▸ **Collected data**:

┄┄┄┄┄┄┄┄┄┄┄┄┄┄┄┄┄┄┄┄

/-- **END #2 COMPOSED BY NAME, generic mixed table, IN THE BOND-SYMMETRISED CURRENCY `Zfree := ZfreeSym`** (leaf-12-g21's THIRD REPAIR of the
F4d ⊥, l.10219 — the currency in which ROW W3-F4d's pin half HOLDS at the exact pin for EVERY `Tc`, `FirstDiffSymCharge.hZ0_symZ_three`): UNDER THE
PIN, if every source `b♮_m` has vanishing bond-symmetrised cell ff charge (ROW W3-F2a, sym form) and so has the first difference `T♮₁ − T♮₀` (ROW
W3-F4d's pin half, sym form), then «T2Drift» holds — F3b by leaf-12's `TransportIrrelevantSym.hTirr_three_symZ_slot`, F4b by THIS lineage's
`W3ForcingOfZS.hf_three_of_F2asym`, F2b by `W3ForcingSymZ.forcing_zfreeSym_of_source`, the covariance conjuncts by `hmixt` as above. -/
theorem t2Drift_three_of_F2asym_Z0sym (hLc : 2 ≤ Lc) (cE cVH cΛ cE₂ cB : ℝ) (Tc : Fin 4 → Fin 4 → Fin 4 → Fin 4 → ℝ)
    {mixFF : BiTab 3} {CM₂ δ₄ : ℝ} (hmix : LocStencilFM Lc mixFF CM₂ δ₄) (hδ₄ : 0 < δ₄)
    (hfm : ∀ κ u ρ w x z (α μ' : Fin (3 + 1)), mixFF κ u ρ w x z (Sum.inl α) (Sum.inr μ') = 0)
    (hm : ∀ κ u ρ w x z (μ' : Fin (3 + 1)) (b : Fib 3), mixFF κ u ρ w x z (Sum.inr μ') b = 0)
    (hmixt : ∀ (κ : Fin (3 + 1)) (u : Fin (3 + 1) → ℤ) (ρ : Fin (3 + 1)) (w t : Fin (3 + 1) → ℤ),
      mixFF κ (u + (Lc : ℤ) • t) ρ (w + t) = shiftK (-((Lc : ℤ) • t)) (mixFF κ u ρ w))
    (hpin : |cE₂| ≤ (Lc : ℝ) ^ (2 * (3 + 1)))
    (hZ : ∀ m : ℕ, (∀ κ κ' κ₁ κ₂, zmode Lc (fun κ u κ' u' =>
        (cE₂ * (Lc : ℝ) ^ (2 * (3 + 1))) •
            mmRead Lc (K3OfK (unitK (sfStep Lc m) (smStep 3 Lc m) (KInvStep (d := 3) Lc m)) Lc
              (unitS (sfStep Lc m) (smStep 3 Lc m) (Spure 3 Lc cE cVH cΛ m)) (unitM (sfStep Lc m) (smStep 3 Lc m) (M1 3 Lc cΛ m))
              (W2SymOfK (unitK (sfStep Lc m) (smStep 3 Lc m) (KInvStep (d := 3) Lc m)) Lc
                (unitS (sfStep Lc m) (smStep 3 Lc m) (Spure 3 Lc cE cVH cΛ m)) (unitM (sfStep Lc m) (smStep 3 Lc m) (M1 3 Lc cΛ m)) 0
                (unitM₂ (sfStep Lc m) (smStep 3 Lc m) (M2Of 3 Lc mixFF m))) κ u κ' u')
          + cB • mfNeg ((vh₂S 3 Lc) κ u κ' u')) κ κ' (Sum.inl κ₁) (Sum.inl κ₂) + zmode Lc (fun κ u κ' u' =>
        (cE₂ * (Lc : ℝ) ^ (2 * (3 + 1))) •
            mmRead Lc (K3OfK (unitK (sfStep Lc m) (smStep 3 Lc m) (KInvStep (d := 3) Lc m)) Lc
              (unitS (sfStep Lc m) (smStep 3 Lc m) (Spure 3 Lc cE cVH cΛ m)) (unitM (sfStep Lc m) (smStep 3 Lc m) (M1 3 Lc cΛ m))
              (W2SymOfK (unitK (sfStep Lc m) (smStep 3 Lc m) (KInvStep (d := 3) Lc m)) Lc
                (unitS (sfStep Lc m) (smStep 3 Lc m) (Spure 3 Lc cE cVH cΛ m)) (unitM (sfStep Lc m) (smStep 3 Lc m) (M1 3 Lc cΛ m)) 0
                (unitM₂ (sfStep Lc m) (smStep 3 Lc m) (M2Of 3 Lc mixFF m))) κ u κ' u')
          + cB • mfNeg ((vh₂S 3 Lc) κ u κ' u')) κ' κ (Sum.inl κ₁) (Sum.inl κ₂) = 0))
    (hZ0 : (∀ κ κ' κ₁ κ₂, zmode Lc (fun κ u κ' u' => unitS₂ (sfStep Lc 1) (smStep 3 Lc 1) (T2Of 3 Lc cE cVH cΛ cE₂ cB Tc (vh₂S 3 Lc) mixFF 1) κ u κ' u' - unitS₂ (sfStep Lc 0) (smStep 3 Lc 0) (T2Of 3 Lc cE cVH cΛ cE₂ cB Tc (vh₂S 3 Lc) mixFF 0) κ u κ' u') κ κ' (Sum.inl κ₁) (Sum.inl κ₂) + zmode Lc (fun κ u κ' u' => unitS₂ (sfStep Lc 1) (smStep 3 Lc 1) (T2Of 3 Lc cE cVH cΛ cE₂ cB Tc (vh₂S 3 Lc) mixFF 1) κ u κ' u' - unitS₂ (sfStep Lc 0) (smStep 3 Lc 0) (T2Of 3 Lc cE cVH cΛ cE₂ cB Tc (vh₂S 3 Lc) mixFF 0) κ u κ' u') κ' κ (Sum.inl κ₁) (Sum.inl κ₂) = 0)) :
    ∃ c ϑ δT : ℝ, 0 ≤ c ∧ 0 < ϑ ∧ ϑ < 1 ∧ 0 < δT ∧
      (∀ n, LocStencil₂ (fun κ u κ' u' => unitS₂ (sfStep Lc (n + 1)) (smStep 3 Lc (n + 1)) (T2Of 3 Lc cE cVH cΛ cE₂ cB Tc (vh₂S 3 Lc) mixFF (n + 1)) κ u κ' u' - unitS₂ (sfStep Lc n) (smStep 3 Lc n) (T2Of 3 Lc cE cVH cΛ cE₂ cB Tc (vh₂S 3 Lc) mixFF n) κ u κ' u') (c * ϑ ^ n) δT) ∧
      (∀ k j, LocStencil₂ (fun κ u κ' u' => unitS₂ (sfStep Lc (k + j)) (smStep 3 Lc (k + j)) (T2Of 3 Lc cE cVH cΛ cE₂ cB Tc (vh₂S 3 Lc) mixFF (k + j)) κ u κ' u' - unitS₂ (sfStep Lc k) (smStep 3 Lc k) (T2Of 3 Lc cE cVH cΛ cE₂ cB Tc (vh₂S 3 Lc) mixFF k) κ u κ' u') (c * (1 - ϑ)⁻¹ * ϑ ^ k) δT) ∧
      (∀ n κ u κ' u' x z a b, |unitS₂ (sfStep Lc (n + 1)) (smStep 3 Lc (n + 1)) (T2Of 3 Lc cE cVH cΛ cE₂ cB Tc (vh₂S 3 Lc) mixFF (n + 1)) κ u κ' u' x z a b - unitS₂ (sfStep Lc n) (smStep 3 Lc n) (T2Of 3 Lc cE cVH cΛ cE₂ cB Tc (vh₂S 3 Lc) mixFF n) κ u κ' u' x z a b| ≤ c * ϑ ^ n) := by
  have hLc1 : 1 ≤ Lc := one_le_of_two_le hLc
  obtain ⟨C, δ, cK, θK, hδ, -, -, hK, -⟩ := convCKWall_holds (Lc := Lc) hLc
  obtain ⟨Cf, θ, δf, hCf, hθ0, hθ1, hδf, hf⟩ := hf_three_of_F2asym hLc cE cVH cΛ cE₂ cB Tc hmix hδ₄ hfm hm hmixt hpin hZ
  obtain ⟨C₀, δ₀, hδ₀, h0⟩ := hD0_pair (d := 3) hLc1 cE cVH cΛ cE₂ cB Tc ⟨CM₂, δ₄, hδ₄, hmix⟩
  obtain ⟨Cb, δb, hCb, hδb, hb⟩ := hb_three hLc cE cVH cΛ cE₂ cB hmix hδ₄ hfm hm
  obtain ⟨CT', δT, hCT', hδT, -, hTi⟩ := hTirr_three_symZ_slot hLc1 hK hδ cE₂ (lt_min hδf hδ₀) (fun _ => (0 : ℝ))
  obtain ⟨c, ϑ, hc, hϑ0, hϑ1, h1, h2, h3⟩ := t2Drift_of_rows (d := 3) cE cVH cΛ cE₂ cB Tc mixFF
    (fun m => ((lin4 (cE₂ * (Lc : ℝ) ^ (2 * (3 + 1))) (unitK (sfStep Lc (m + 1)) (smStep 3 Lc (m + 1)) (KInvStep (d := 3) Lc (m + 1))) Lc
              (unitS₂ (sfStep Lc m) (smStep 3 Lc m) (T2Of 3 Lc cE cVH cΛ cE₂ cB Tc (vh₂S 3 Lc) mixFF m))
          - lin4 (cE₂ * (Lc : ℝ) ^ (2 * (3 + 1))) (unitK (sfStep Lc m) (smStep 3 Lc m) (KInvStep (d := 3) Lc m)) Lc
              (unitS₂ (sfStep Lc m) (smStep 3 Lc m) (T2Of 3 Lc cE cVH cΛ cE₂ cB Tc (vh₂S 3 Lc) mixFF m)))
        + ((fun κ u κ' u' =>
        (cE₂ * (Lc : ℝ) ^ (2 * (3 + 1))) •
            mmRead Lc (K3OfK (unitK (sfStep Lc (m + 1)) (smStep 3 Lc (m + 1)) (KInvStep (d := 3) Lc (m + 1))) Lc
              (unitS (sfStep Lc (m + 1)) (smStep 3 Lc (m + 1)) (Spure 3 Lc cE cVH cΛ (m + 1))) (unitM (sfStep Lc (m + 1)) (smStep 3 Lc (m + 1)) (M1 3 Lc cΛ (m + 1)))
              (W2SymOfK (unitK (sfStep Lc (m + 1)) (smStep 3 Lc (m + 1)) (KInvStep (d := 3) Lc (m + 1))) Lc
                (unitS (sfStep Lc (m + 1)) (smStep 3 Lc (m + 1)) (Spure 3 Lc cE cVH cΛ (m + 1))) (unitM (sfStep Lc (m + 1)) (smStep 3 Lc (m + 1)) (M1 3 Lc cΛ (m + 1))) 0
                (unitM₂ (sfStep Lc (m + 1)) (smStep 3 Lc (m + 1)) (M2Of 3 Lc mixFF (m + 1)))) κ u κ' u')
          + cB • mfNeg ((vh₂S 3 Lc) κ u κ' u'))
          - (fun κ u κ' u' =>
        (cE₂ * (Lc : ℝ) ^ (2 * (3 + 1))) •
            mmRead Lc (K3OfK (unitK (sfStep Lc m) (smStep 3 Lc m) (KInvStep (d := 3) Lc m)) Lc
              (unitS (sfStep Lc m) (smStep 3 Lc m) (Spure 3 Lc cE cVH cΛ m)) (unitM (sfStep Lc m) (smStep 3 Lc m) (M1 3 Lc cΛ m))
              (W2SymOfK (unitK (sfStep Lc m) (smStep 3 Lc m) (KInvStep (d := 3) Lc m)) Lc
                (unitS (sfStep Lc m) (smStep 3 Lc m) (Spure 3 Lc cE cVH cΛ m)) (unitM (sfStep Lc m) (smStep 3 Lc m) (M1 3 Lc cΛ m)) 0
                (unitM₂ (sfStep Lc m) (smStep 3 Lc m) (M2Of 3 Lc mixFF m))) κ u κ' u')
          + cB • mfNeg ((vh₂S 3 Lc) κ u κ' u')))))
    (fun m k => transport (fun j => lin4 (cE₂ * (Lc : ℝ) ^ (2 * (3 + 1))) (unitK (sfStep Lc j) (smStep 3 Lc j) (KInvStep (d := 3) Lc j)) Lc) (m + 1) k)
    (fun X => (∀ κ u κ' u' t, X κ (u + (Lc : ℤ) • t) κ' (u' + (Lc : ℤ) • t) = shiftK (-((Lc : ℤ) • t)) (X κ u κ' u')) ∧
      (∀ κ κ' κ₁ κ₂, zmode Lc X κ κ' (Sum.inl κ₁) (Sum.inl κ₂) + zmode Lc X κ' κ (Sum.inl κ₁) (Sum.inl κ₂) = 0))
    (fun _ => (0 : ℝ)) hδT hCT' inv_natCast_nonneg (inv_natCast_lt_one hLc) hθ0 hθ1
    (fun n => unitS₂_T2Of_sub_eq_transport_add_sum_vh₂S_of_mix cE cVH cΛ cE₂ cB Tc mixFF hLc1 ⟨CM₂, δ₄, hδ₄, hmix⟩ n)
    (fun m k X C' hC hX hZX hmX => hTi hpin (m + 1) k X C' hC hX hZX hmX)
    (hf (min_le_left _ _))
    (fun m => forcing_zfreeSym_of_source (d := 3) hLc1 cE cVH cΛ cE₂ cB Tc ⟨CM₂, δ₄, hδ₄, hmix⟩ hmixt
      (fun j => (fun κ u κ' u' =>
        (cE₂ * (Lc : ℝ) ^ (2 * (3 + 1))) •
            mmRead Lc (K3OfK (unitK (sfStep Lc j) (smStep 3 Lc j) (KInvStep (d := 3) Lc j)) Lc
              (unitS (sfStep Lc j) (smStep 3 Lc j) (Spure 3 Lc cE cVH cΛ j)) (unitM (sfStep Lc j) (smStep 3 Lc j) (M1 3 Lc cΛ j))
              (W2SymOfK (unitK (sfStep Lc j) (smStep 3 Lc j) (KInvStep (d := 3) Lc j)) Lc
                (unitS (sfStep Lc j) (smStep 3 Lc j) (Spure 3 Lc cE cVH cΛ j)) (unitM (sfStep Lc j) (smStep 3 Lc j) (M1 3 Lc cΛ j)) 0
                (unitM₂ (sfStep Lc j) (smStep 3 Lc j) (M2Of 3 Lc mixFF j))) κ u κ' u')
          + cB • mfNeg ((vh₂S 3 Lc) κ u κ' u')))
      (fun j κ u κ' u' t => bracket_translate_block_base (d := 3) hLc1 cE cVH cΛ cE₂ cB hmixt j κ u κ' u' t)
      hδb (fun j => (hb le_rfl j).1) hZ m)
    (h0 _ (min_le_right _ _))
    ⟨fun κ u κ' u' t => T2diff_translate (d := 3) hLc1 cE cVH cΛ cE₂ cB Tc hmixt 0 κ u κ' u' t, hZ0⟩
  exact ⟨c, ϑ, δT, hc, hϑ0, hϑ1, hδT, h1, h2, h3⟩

┄┄┄┄┄┄┄┄┄┄┄┄┄┄┄┄┄┄┄┄

▸ **Exercise**: If a line in the records above contains the word "hpin", copy it.

▸ **Result of the exercise**:
    (hpin : |cE₂| ≤ (Lc : ℝ) ^ (2 * (3 + 1)))
  obtain ⟨Cf, θ, δf, hCf, hθ0, hθ1, hδf, hf⟩ := hf_three_of_F2asym hLc cE cVH cΛ cE₂ cB Tc hmix hδ₄ hfm hm hmixt hpin hZ
    (fun m k X C' hC hX hZX hmX => hTi hpin (m + 1) k X C' hC hX hZX hmX)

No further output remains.